/-
Copyright (c) 2026 the pub-hodgecm-mathlib formalisation cell (harness21).  Prover seat hodgecm-mathlib-LH4-p16 (g3), req620 Track A «(D-RAM) FOUR-FRAME» squad
((β₂) road (R-36), the K6 road — K6 DESK WORD #14 «ARCHITECTURE A»: ONE inside chart per live row, its `(1, α)`-coordinates and its label dictionary at `g = 1`, packaged once for
every inside cell and both frames; consumer ★ F1b p864627 `rowTower_cellDiff_mul_card_eq` (LH4-p18 (g4)) and the CORE assembly), 2026-09-05.
-/
import Summits.HodgeConjecture.HodgeConjecture.Theorems.F0P3cDyRamRamKFrameClassLetters        -- ★ p864373 (LH4-p19 (g3)): `exists_refPair_of_frame` (a trace-one ∕ anti reference pair of any even size)
import Summits.HodgeConjecture.HodgeConjecture.Theorems.F0P3cDyRamConeCellCleanRegimeBoundary  -- ★ (LH4-p19 lineage): `exists_eq_map_add_map_mul_of_v_le_one` (the `(1, α)`-coordinates of an integral element)
import Summits.HodgeConjecture.HodgeConjecture.Theorems.F0P3cDyRamAffineLabelAnyParity          -- ★ p862927 (LH4-p16 (g2)): `exists_affineLabel_of_coords_any` (the affine label dictionary, any parity)
import HarnessLib

/-!
# Crux `H413`, line LH4 «(D-RAM) FOUR-FRAME» — (β₂) road, K6 ARCHITECTURE A: «THE ROW'S INSIDE CHART AND ITS LABEL LETTERS» — once per live row `|lam − jE u₀₀| = exp(−m)`,
# `|μ − ρμ| = exp(−jl)`, `jl = m + 2N`, `N ≥ 1`: a reference pair `(κ₀, ξ₀)` with `|ξ₀| = exp 2(N − 1)` (the INSIDE chart: every inside cell `(b + 2i, b)`, `i ≤ N − 1`, is an
# integral digit sphere of it), the `(1, α)`-coordinates `(μa, μb)` of `μ`, the pulled-back letters `R₀ = Tr_ρ(ακ₀)`, `γ₀ = ξ₀(α − ρα)`, their SIZES `|μa + μb·R₀| = |ϖ|^m`,
# `|μb·γ₀| = |ϖ|^{m+2}`, and the affine label dictionary `(α₁, γ₁)` of ★ p862927 at `g = 1` (`|γ₁| = |ϖ|²`) — exactly the chart binders of ★ F1b p864627

Cell `hodgecm-mathlib` (D-0151), FLOOR 0, crux item H413 = `stmt-HodgeConjecture-24833`, route of record `HCCMUnconditional`; squad F0∕P3c∕LH4 (hand LH4-p16 (g3), the K6 desk);
lane `--supports stmt-HodgeConjecture-24833 --as helper` (count-neutral; pays NO tier-0 row).  THEOREMS ONLY (no `def`, no instance, no notation, no `sorry`, default heartbeats);
★-only imports; states NO law.

WHAT (K6 DESK WORDS #10∕#14).  The per-cell socket instance ★ F1b `…RowTowerCellPerCellValue.rowTower_cellDiff_mul_card_eq` takes its CHART as INPUT letters: `{κ₀ ξ₀} (hκ₀ : κ₀ + ρκ₀ = 1)
(hΘκ₀) (hκ₀1 : |κ₀| ≤ 1) (hξ : ρξ₀ = −ξ₀) (hΘξ) {g} (hg1 : 1 ≤ g) (hcell : j + b + 2g ≤ jl) (hξv : |ξ₀|·|jEϖ|^jl = |jEϖ|^(2b + 2g)) {μa μb R₀ γ₀} (hμab : lam − jE u₀₀ = jE μa + jE μb·α)
(hR₀ : jE R₀ = ακ₀ + ρ(ακ₀)) (hγ₀ : jE γ₀ = ξ₀(α − ρα)) {α₁ γ₁} (hα₁σ) (hα₁1 : |α₁| = 1) (hγ₁σ) (hγ₁1 : |γ₁| < 1) (haff : ★ p862927's ∀-clause at â := (μa + μbR₀)·P⁻¹,
b̂ := μbγ₀·P⁻¹, P = (ϖσϖ)^b)`.  HEAD `exists_rowInsideChart_letters` produces ALL of them at once, at `g = 1`, for the live row of a CORE∕FLIPT letter (`2b + d%2 = m`, `jl = m + 2N`,
`1 ≤ N`), from the line-model letters the CORE letters carry (`hρρ hvρ hΘρ hα hα1 hint hU hτ hσres hDM hq hjiso hjfix hΘj`): the pair from ★ `exists_refPair_of_frame` at `n := N − 1`,
the coordinates from ★ `exists_eq_map_add_map_mul_of_v_le_one`, `R₀ γ₀` from `Fix ρ = jE(E)`, the two SIZES by the ultrametric split `μκ₀ + ρ(μκ₀) = ρμ + (μ − ρμ)·κ₀`
(`|μ − ρμ| = exp(−jl) < exp(−m) = |ρμ|`) and `μ − ρμ = jE μb·(α − ρα)`, and the dictionary from ★ p862927 `exists_affineLabel_of_coords_any` at `|â| = |ϖ|^{d%2}`, `|b̂| = |ϖ|^{2+d%2}`,
`g = 1`.  So `(α₁, γ₁)` are ONE pair per ROW and CHART — independent of the frame `(H₂, h_W, φ, h)` (LH4-p18 (g4) 02:10:55Z confirmed the dictionary is frame-free) — and both literals
of ‹CORE-3›∕‹CORE-ODD› read the SAME label character `ω V = normSign σ (α₁ + γ₁·V)` on the SAME digit line, as the spine ★ p864340 ∕ ★ (g) p864489 require.
WHAT IS NOT CLAIMED: any cell value, any count, the precision letters (cell-dependent, K6 DESK WORD #14 (2)), the class letters (★ p864373 `fgap_of_datum` &c.), the top cell's chart.
HONEST LABEL.  Count-neutral valuation bookkeeping over ★ heads; nothing printed is asserted; ‹CORE-3›∕‹CORE-ODD›∕‹FLIPT›, β₂ stay HYPOTHESES; `HC_CM` is proved only modulo the 7
printed citations (2 remaining named inputs: hLiu418 = `stmt-HodgeConjecture-24832`, h413 = `stmt-HodgeConjecture-24833`) until rung 0 closes.
## References
* [Kottwitz1986BaseChangeUnits] R. E. Kottwitz, *Base change for unit elements of Hecke algebras*, Compositio Math. 60 (1986): §1 pp. 240–241 (cell-by-cell fixed-lattice counts).
* [Rogawski1990] J. D. Rogawski, *Automorphic Representations of Unitary Groups in Three Variables*, Ann. of Math. Stud. 123 (1990): §4.9 Prop. 4.9.1 (b) p. 55 (the labelled census).
* [Serre1979] J.-P. Serre, *Local Fields*, GTM 67 (1979): Ch. V §3 Cor. 3 pp. 84–86 (norm-residue sign and its conductor); Ch. IV §2 Prop. 6 (digit systems).
-/

set_option autoImplicit false

noncomputable section

namespace Summit.HodgeConjecture.HodgeConjecture.Cruxes.H413.F0P3cDyRamRowInsideChartLetters

open scoped Valued WithZero
open WithZero
open Literature.NumberTheory.Automorphic.UnitaryThreeFourFrame (IsRamifiedQuadraticDatum normSign)
open Summit.HodgeConjecture.HodgeConjecture.Cruxes.H413.F0P3cDyRamFourFramePieces (mstarOfRecord)
open Summit.HodgeConjecture.HodgeConjecture.Cruxes.H413.F0P3cDyRamRamKFrameClassLetters (exists_refPair_of_frame)
open Summit.HodgeConjecture.HodgeConjecture.Cruxes.H413.F0P3cDyRamConeCellCleanRegimeBoundary (exists_eq_map_add_map_mul_of_v_le_one)
open Summit.HodgeConjecture.HodgeConjecture.Cruxes.H413.F0P3cDyRamAffineLabelAnyParity (exists_affineLabel_of_coords_any)

variable {E M : Type} [Field E] [Valued E ℤᵐ⁰] [Field M] [Valued M ℤᵐ⁰] {ρ Θ : M →+* M} {α : M}

/-! ## §1 Two size letters of the live row in a reference pair of size `exp 2(N − 1)` -/

/-- **THE CONSTANT TERM**: for a trace-one `κ₀` (`κ₀ + ρκ₀ = 1`, `|κ₀| ≤ 1`) and `μ` with `|μ| = exp(−m)`, `|μ − ρμ| = exp(−jl)`, `m < jl`:
`|μκ₀ + ρ(μκ₀)| = exp(−m)` — since `μκ₀ + ρ(μκ₀) = ρμ + (μ − ρμ)κ₀` and the second term is strictly smaller. [cite: Kottwitz1986BaseChangeUnits, §1 pp. 240–241] -/
theorem v_mul_add_map_mul_eq (hvρ : ∀ x, Valued.v (ρ x) = Valued.v x)
    {κ₀ : M} (hκ₀ : κ₀ + ρ κ₀ = 1) (hκ₀1 : Valued.v κ₀ ≤ 1)
    {μ : M} {m jl : ℕ} (hm : Valued.v μ = exp (-(m : ℤ))) (hjl : Valued.v (μ - ρ μ) = exp (-(jl : ℤ))) (hmjl : m < jl) :
    Valued.v (μ * κ₀ + ρ (μ * κ₀)) = exp (-(m : ℤ)) := by
  have e : μ * κ₀ + ρ (μ * κ₀) = ρ μ + (μ - ρ μ) * κ₀ := by
    have hρκ : ρ κ₀ = 1 - κ₀ := by rw [← hκ₀]; ring
    rw [map_mul, hρκ]; ring
  have hlt : Valued.v ((μ - ρ μ) * κ₀) < Valued.v (ρ μ) := by
    rw [Valuation.map_mul, hjl, hvρ, hm]
    calc exp (-(jl : ℤ)) * Valued.v κ₀ ≤ exp (-(jl : ℤ)) * 1 := by gcongr
      _ = exp (-(jl : ℤ)) := mul_one _
      _ < exp (-(m : ℤ)) := exp_lt_exp.2 (by omega)
  rw [e, Valuation.map_add_eq_of_lt_left _ hlt, hvρ, hm]

omit [Valued E ℤᵐ⁰] in
/-- **THE SLOPE COEFFICIENT**: if `μ = jE μa + jE μb·α` with `jE(E) ⊆ Fix ρ`, then `μ − ρμ = jE μb·(α − ρα)`, so with `|α − ρα| = 1`: `|jE μb| = |μ − ρμ|`.
[cite: Kottwitz1986BaseChangeUnits, §1 pp. 240–241] -/
theorem v_map_snd_eq (jE : E →+* M) (hρj : ∀ c, ρ (jE c) = jE c) (hU : Valued.v (α - ρ α) = 1)
    {μ : M} {μa μb : E} (hμab : μ = jE μa + jE μb * α) :
    Valued.v (jE μb) = Valued.v (μ - ρ μ) := by
  have e : μ - ρ μ = jE μb * (α - ρ α) := by rw [hμab, map_add, map_mul, hρj, hρj]; ring
  rw [e, Valuation.map_mul, hU, mul_one]

/-! ## §2 HEAD — the inside chart and its letters, once per row -/

/-- **HEAD — «THE ROW'S INSIDE CHART AND ITS LABEL LETTERS».**  Line-model letters of the CORE frame; the live row `|lam − jE u₀₀| = exp(−m)`, `|μ − ρμ| = exp(−jl)` with
`2b + d%2 = m` (both parities), `jl = m + 2N`, `1 ≤ N`.  THEN there are `κ₀ ξ₀ : M` and `μa μb R₀ γ₀ α₁ γ₁ : E` with: `κ₀ + ρκ₀ = 1`, `Θκ₀ = κ₀`, `|κ₀| ≤ 1`, `|κ₀| = 1` (a trace-one element has size `≥ 1`), `ρξ₀ = −ξ₀`, `Θξ₀ = ξ₀`,
`ξ₀ ≠ 0`, `|ξ₀| = exp 2(N−1)`, `|ξ₀|·|jEϖ|^jl = |jEϖ|^(m+2)` (= F1b's `hξv` at `g = 1` after `2b = m`, resp. F1b-ODD's after `2b + 1 = m`); `lam − jE u₀₀ = jE μa + jE μb·α`,
`jE R₀ = ακ₀ + ρ(ακ₀)`, `jE γ₀ = ξ₀(α − ρα)`; the SIZES `|μa + μb·R₀| = |ϖ|^m`, `|μb·γ₀| = |ϖ|^(m+2)`; and the dictionary `σα₁ = α₁`, `|α₁| = 1`, `σγ₁ = γ₁`, `|γ₁| = |ϖ|^2`,
`|γ₁| < 1`, `haff` = ★ p862927's ∀-clause at `â := (μa + μb·R₀)·((ϖσϖ)^b)⁻¹`, `b̂ := μb·γ₀·((ϖσϖ)^b)⁻¹` — F1b ★ p864627's chart binders BYTE FOR BYTE.
[cite: Kottwitz1986BaseChangeUnits, §1 pp. 240–241] [cite: Rogawski1990, §4.9 Prop. 4.9.1 (b) p. 55] [cite: Serre1979, Ch. V §3 Cor. 3 pp. 84–86] -/
theorem exists_rowInsideChart_letters [CompleteSpace E] [Finite 𝓀[E]] [CompleteSpace M] [Finite 𝓀[M]]
    {σ : E →+* E} {ϖ : E} {d tE : ℕ} (hD : IsRamifiedQuadraticDatum σ ϖ d tE)
    (jE : E →+* M) (hjiso : ∀ a, Valued.v (jE a) = Valued.v a) (hjfix : ∀ z, ρ z = z ↔ ∃ c, jE c = z) (hΘj : ∀ c, Θ (jE c) = jE (σ c))
    (hρρ : ∀ x, ρ (ρ x) = x) (hvρ : ∀ x, Valued.v (ρ x) = Valued.v x) (hΘρ : ∀ x, Θ (ρ x) = ρ (Θ x))
    (hα : ρ α ≠ α) (hα1 : Valued.v α ≤ 1) (hint : ∀ z : M, Valued.v z ≤ 1 → Valued.v ((z - ρ z) / (α - ρ α)) ≤ 1)
    (hU : Valued.v (α - ρ α) = 1) (hDM : IsRamifiedQuadraticDatum Θ (jE ϖ) d tE)
    {q : ℕ} (hq : Nat.card 𝓀[M] = q ^ 2)
    (hσres : ∀ z : M, ρ z = z → Valued.v z ≤ 1 → Valued.v (Θ z - z) < 1) (hτ : Valued.v (α - Θ α) < 1)
    (lam : M) (u00 : E) {m jl : ℕ} (hm : Valued.v (lam - jE u00) = exp (-(m : ℤ)))
    (hjl : Valued.v ((lam - jE u00) - ρ (lam - jE u00)) = exp (-(jl : ℤ)))
    {b : ℕ} (hbm : 2 * b + d % 2 = m) {N : ℕ} (hN1 : 1 ≤ N) (hNjl : m + 2 * N = jl) :
    ∃ (κ₀ ξ₀ : M) (μa μb R₀ γ₀ α₁ γ₁ : E),
      κ₀ + ρ κ₀ = 1 ∧ Θ κ₀ = κ₀ ∧ Valued.v κ₀ ≤ 1 ∧ Valued.v κ₀ = 1 ∧ ρ ξ₀ = -ξ₀ ∧ Θ ξ₀ = ξ₀ ∧ ξ₀ ≠ 0 ∧
      Valued.v ξ₀ = exp (2 * ((N : ℤ) - 1)) ∧ Valued.v ξ₀ * Valued.v (jE ϖ) ^ jl = Valued.v (jE ϖ) ^ (m + 2) ∧
      lam - jE u00 = jE μa + jE μb * α ∧ jE R₀ = α * κ₀ + ρ (α * κ₀) ∧ jE γ₀ = ξ₀ * (α - ρ α) ∧
      Valued.v (μa + μb * R₀) = Valued.v ϖ ^ m ∧ Valued.v (μb * γ₀) = Valued.v ϖ ^ (m + 2) ∧
      σ α₁ = α₁ ∧ Valued.v α₁ = 1 ∧ σ γ₁ = γ₁ ∧ Valued.v γ₁ = Valued.v ϖ ^ 2 ∧ Valued.v γ₁ < 1 ∧
      ∀ (T W f : E), σ T = T → Valued.v T = 1 → σ W = W → Valued.v W ≤ 1 → σ f = f →
        Valued.v (T * ((μa + μb * R₀) * ((ϖ * σ ϖ) ^ b)⁻¹ + μb * γ₀ * ((ϖ * σ ϖ) ^ b)⁻¹ * W) - f * ((ϖ - σ ϖ) * ((ϖ * σ ϖ) ^ ((d - d % 2) / 2))⁻¹)) ≤
          Valued.v ϖ ^ mstarOfRecord d → normSign σ f = normSign σ T * normSign σ (α₁ + γ₁ * W) := by
  obtain ⟨hσσ, hvσ, hϖ, -, -, -, -⟩ := id hD
  have hρj : ∀ c : E, ρ (jE c) = jE c := fun c => (hjfix _).2 ⟨c, rfl⟩
  have hϖ0 : ϖ ≠ 0 := fun h0 => by rw [h0, map_zero] at hϖ; exact (exp_ne_zero hϖ.symm).elim
  have hϖn : ∀ n : ℕ, Valued.v ϖ ^ n = exp (-(n : ℤ)) := fun n => by rw [hϖ, ← exp_nsmul, nsmul_eq_mul, mul_neg, mul_one]
  have hπn : ∀ n : ℕ, Valued.v (jE ϖ) ^ n = exp (-(n : ℤ)) := fun n => by rw [hjiso, hϖn]
  -- the reference pair of size `exp 2(N − 1)`
  obtain ⟨κ₀, ξ₀, hκ₀, hΘκ₀, hξ, hΘξ, hξ0, hκ₀1, hξv⟩ :=
    exists_refPair_of_frame hD jE hjiso hjfix hΘj hρρ hvρ hΘρ hα1 hU hDM hq hσres hτ (N - 1)
  have hξv' : Valued.v ξ₀ = exp (2 * ((N : ℤ) - 1)) := by rw [hξv, Nat.cast_sub hN1, Nat.cast_one]
  -- a trace-one element has size at least `1` (★ `…SphereCellGenerator.one_le_v_of_trace_one`, three lines, inlined), hence `|κ₀| = 1`
  have hκ₀v : Valued.v κ₀ = 1 := by
    have h := Valuation.map_add Valued.v κ₀ (ρ κ₀)
    rw [hκ₀, Valuation.map_one, hvρ, max_self] at h
    exact le_antisymm hκ₀1 h
  -- the `(1, α)`-coordinates of `μ`
  set μ : M := lam - jE u00 with hμ
  have hμ1 : Valued.v μ ≤ 1 := by rw [hm, ← exp_zero]; exact exp_le_exp.2 (by omega)
  obtain ⟨μa, μb, -, -, hμab⟩ := exists_eq_map_add_map_mul_of_v_le_one hρρ hα hα1 hint jE hjfix hμ1
  -- `R₀`, `γ₀` by pull-back along `Fix ρ = jE(E)`
  obtain ⟨R₀, hR₀⟩ := (hjfix (α * κ₀ + ρ (α * κ₀))).1 (by rw [map_add, hρρ, add_comm])
  obtain ⟨γ₀, hγ₀⟩ := (hjfix (ξ₀ * (α - ρ α))).1 (by rw [map_mul, hξ, map_sub, hρρ]; ring)
  -- SIZE 1: `|μa + μb R₀| = |Tr_ρ(μκ₀)| = exp(−m)`
  have hâE : jE (μa + μb * R₀) = μ * κ₀ + ρ (μ * κ₀) := by
    have hρκ : ρ κ₀ = 1 - κ₀ := by rw [← hκ₀]; ring
    rw [map_add, map_mul, hR₀, hμab]
    simp only [map_add, map_mul, hρj, hρκ]
    ring
  have hâv : Valued.v (μa + μb * R₀) = Valued.v ϖ ^ m := by
    rw [← hjiso, hâE, v_mul_add_map_mul_eq hvρ hκ₀ hκ₀1 hm hjl (by omega), hϖn]
  -- SIZE 2: `|μb γ₀| = |μ − ρμ|·|ξ₀| = exp(−m − 2)`
  have hbv : Valued.v (μb * γ₀) = Valued.v ϖ ^ (m + 2) := by
    rw [← hjiso, map_mul, Valuation.map_mul, v_map_snd_eq jE hρj hU hμab, hjl, hγ₀, Valuation.map_mul, hU, mul_one, hξv', ← exp_add, hϖn]
    congr 1; push_cast; omega
  -- the chart identity `|ξ₀|·|jEϖ|^jl = |jEϖ|^(m+2)`
  have hξjl : Valued.v ξ₀ * Valued.v (jE ϖ) ^ jl = Valued.v (jE ϖ) ^ (m + 2) := by
    rw [hξv', hπn, hπn, ← exp_add]; congr 1; push_cast; omega
  -- the dictionary at `g = 1`
  have hPv : Valued.v ((ϖ * σ ϖ) ^ b) = Valued.v ϖ ^ (2 * b) := by rw [Valuation.map_pow, Valuation.map_mul, hvσ, ← pow_two, ← pow_mul, mul_comm]
  have hP0 : (ϖ * σ ϖ) ^ b ≠ 0 := pow_ne_zero _ (mul_ne_zero hϖ0 (by rw [ne_eq, map_eq_zero_iff σ σ.injective]; exact hϖ0))
  have hPv0 : Valued.v ((ϖ * σ ϖ) ^ b) ≠ 0 := (Valuation.ne_zero_iff _).2 hP0
  have hâ : Valued.v ((μa + μb * R₀) * ((ϖ * σ ϖ) ^ b)⁻¹) = Valued.v ϖ ^ (d % 2) := by
    rw [Valuation.map_mul, map_inv₀, hâv, hPv, ← hbm, pow_add, mul_comm (Valued.v ϖ ^ (2 * b)), mul_assoc, mul_inv_cancel₀ (by rwa [hPv] at hPv0), mul_one]
  have hbh : Valued.v (μb * γ₀ * ((ϖ * σ ϖ) ^ b)⁻¹) = Valued.v ϖ ^ (2 * 1 + d % 2) := by
    rw [Valuation.map_mul, map_inv₀, hbv, hPv, show m + 2 = 2 * b + (2 * 1 + d % 2) by omega, pow_add, mul_comm (Valued.v ϖ ^ (2 * b)), mul_assoc,
      mul_inv_cancel₀ (by rwa [hPv] at hPv0), mul_one]
  obtain ⟨α₁, γ₁, hα₁σ, hα₁1, hγ₁σ, hγ₁v, haff⟩ := exists_affineLabel_of_coords_any hD hâ hbh le_rfl
  have hγ₁v' : Valued.v γ₁ = Valued.v ϖ ^ 2 := by rw [hγ₁v]
  have hγ₁1 : Valued.v γ₁ < 1 := by rw [hγ₁v', hϖn, ← exp_zero]; exact exp_lt_exp.2 (by norm_num)
  exact ⟨κ₀, ξ₀, μa, μb, R₀, γ₀, α₁, γ₁, hκ₀, hΘκ₀, hκ₀1, hκ₀v, hξ, hΘξ, hξ0, hξv', hξjl, hμab, hR₀, hγ₀, hâv, hbv, hα₁σ, hα₁1, hγ₁σ, hγ₁v', hγ₁1, haff⟩

end Summit.HodgeConjecture.HodgeConjecture.Cruxes.H413.F0P3cDyRamRowInsideChartLetters

end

[ABOUT THIS EXERCISE] Filter the data down to the lines that contain the string "WHAT", and copy them.

[SOLUTION BELOW]
WHAT (K6 DESK WORDS #10∕#14).  The per-cell socket instance ★ F1b `…RowTowerCellPerCellValue.rowTower_cellDiff_mul_card_eq` takes its CHART as INPUT letters: `{κ₀ ξ₀} (hκ₀ : κ₀ + ρκ₀ = 1)
WHAT IS NOT CLAIMED: any cell value, any count, the precision letters (cell-dependent, K6 DESK WORD #14 (2)), the class letters (★ p864373 `fgap_of_datum` &c.), the top cell's chart.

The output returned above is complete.